DATA TO EXAMINE:

----

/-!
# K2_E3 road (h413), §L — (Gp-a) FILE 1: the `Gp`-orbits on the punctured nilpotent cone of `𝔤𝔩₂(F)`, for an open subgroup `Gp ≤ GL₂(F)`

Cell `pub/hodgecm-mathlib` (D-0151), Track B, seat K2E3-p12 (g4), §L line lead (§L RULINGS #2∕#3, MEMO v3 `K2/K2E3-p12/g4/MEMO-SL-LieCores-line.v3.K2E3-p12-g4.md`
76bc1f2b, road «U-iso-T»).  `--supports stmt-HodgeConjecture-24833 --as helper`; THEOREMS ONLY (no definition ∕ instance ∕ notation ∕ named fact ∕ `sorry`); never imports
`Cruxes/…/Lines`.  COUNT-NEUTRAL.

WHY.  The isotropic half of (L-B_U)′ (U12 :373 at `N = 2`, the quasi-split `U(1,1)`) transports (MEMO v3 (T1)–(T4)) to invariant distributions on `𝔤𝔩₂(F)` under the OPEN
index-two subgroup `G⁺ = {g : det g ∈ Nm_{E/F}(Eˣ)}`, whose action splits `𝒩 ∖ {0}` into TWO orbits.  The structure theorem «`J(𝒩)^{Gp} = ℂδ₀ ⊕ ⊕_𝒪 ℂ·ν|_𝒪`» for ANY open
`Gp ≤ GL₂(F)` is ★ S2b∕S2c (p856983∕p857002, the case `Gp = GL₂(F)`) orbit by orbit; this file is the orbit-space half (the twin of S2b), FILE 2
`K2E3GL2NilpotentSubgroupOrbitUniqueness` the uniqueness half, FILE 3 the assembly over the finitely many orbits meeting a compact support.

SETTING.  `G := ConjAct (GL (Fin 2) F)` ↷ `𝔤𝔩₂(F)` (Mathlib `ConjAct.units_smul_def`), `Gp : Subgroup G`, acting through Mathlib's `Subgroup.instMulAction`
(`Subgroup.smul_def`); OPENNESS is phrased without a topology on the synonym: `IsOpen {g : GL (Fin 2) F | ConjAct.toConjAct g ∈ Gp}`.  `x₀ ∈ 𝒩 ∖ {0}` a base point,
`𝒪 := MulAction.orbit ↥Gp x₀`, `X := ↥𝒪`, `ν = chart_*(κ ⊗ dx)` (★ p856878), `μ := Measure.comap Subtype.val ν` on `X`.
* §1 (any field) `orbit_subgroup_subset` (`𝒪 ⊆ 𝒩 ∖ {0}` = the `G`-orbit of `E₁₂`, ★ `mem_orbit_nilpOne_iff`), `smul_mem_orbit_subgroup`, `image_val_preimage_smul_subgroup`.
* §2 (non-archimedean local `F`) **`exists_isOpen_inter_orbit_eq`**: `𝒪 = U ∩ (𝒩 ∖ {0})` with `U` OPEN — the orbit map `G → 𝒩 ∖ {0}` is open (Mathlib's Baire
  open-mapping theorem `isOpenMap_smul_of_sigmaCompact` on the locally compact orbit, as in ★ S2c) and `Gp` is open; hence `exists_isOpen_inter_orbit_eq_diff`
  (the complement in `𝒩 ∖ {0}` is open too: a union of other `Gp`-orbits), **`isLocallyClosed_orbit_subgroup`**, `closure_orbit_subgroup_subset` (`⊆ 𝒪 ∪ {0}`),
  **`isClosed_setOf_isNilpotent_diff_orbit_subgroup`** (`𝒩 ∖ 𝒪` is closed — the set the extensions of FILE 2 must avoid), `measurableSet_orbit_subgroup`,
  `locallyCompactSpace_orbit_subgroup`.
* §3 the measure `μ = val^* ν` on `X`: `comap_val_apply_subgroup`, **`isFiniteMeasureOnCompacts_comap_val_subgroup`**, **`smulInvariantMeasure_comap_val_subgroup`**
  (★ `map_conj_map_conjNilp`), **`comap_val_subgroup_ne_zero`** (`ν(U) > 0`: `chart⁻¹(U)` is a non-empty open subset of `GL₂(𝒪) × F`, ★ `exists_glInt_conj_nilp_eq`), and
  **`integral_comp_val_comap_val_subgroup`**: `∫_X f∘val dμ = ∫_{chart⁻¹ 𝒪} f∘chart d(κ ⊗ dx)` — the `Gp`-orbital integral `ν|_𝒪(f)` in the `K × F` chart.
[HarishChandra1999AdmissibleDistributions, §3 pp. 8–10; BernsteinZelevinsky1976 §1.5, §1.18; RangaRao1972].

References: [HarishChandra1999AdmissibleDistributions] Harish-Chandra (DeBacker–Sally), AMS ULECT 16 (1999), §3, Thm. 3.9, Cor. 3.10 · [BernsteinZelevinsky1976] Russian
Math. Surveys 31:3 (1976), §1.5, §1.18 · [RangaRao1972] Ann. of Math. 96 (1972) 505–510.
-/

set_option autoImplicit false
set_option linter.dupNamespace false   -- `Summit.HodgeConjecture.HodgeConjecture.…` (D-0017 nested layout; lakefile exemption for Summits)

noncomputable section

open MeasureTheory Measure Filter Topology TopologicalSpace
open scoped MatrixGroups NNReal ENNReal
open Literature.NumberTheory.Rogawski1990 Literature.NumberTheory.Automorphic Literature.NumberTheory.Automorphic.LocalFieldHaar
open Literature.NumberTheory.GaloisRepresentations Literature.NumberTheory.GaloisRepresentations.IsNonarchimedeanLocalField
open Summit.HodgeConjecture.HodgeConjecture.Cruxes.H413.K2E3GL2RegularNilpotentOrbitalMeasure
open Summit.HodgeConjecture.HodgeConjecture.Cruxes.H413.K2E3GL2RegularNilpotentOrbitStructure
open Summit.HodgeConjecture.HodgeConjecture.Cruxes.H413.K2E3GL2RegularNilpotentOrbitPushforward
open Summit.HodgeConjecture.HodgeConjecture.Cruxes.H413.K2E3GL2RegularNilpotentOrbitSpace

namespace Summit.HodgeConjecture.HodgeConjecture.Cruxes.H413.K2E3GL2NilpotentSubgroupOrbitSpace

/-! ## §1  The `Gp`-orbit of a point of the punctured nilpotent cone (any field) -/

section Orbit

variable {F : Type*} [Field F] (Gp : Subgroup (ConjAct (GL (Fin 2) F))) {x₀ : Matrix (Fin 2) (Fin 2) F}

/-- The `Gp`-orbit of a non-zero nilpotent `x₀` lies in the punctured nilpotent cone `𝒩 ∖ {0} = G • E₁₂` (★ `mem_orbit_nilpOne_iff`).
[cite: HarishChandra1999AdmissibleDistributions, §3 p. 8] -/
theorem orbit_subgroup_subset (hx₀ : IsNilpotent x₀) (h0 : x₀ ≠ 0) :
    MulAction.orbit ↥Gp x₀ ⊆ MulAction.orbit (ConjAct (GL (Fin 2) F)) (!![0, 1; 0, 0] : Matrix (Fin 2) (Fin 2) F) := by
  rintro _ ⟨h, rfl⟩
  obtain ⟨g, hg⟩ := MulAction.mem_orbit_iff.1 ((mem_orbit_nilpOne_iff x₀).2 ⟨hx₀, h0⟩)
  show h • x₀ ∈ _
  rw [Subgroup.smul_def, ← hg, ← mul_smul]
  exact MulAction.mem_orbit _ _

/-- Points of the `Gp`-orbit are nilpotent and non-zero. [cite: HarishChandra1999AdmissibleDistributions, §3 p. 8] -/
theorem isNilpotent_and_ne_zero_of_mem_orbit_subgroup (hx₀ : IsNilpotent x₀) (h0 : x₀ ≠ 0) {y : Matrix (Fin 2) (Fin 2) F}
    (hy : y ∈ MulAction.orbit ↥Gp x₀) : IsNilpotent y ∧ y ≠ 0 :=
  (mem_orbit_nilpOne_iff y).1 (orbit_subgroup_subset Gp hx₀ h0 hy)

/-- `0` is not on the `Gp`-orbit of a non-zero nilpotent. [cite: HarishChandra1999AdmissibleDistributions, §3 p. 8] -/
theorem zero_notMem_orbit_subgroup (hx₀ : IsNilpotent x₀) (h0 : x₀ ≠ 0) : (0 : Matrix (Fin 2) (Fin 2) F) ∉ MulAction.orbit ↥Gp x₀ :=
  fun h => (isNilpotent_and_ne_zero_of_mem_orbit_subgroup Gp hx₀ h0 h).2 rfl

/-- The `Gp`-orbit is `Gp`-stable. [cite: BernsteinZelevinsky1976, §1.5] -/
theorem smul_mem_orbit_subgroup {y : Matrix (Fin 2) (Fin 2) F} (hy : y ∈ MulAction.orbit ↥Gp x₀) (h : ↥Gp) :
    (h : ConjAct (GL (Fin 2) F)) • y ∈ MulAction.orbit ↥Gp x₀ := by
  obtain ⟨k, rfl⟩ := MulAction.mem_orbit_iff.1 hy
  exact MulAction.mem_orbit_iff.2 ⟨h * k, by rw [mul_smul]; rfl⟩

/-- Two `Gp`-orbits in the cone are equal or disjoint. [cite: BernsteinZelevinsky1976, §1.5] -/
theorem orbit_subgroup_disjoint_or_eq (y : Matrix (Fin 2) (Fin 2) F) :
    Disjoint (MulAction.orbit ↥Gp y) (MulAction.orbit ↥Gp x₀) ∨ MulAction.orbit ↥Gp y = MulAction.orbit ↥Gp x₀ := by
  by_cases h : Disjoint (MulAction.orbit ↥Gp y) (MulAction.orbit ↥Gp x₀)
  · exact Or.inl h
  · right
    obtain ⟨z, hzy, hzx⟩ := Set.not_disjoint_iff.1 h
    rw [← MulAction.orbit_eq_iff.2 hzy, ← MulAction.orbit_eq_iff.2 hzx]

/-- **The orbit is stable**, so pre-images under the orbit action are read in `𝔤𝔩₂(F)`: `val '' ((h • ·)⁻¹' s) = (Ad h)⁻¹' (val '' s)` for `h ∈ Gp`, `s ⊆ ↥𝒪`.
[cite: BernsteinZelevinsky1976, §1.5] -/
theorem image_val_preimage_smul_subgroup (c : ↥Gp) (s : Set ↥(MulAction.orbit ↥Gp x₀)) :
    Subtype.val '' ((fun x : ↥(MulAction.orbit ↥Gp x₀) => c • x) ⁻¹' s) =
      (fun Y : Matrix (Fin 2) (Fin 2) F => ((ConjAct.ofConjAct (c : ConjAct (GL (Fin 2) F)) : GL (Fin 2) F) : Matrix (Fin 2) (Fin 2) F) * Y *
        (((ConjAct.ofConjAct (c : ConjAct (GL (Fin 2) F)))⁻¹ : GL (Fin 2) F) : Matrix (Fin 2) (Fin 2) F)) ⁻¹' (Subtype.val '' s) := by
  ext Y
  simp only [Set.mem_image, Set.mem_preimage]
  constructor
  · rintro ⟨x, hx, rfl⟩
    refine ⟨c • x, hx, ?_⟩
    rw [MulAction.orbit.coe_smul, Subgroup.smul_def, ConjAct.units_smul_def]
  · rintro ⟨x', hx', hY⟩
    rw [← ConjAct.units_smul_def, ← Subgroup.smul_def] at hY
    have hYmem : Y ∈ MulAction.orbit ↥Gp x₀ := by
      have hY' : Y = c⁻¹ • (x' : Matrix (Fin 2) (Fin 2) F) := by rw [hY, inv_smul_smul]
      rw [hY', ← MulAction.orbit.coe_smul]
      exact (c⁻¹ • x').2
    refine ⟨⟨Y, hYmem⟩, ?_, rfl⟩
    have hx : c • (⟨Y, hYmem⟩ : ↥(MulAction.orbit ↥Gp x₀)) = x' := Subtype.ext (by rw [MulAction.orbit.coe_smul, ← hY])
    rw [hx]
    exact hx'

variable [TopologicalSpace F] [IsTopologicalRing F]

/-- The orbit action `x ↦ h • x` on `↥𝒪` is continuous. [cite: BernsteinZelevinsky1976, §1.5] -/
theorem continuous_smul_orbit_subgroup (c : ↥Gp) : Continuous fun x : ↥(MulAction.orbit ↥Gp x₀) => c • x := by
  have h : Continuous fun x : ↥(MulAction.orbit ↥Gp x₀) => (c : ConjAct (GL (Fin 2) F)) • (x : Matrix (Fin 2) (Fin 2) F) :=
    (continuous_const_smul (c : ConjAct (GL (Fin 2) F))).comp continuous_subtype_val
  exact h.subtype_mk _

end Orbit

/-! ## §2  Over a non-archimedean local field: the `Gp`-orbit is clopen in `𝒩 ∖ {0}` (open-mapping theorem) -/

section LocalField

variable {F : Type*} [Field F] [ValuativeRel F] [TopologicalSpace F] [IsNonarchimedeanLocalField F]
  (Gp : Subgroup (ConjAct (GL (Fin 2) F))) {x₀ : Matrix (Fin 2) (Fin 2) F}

----

ASSIGNMENT:
Begin with the line that has "rintro _ ⟨h, rfl⟩" in the listing above and end after the line that has "a non-zero nilpotent."; output those lines exactly.

THE COMPLETED TASK:
  rintro _ ⟨h, rfl⟩
  obtain ⟨g, hg⟩ := MulAction.mem_orbit_iff.1 ((mem_orbit_nilpOne_iff x₀).2 ⟨hx₀, h0⟩)
  show h • x₀ ∈ _
  rw [Subgroup.smul_def, ← hg, ← mul_smul]
  exact MulAction.mem_orbit _ _

/-- Points of the `Gp`-orbit are nilpotent and non-zero. [cite: HarishChandra1999AdmissibleDistributions, §3 p. 8] -/
theorem isNilpotent_and_ne_zero_of_mem_orbit_subgroup (hx₀ : IsNilpotent x₀) (h0 : x₀ ≠ 0) {y : Matrix (Fin 2) (Fin 2) F}
    (hy : y ∈ MulAction.orbit ↥Gp x₀) : IsNilpotent y ∧ y ≠ 0 :=
  (mem_orbit_nilpOne_iff y).1 (orbit_subgroup_subset Gp hx₀ h0 hy)

/-- `0` is not on the `Gp`-orbit of a non-zero nilpotent. [cite: HarishChandra1999AdmissibleDistributions, §3 p. 8] -/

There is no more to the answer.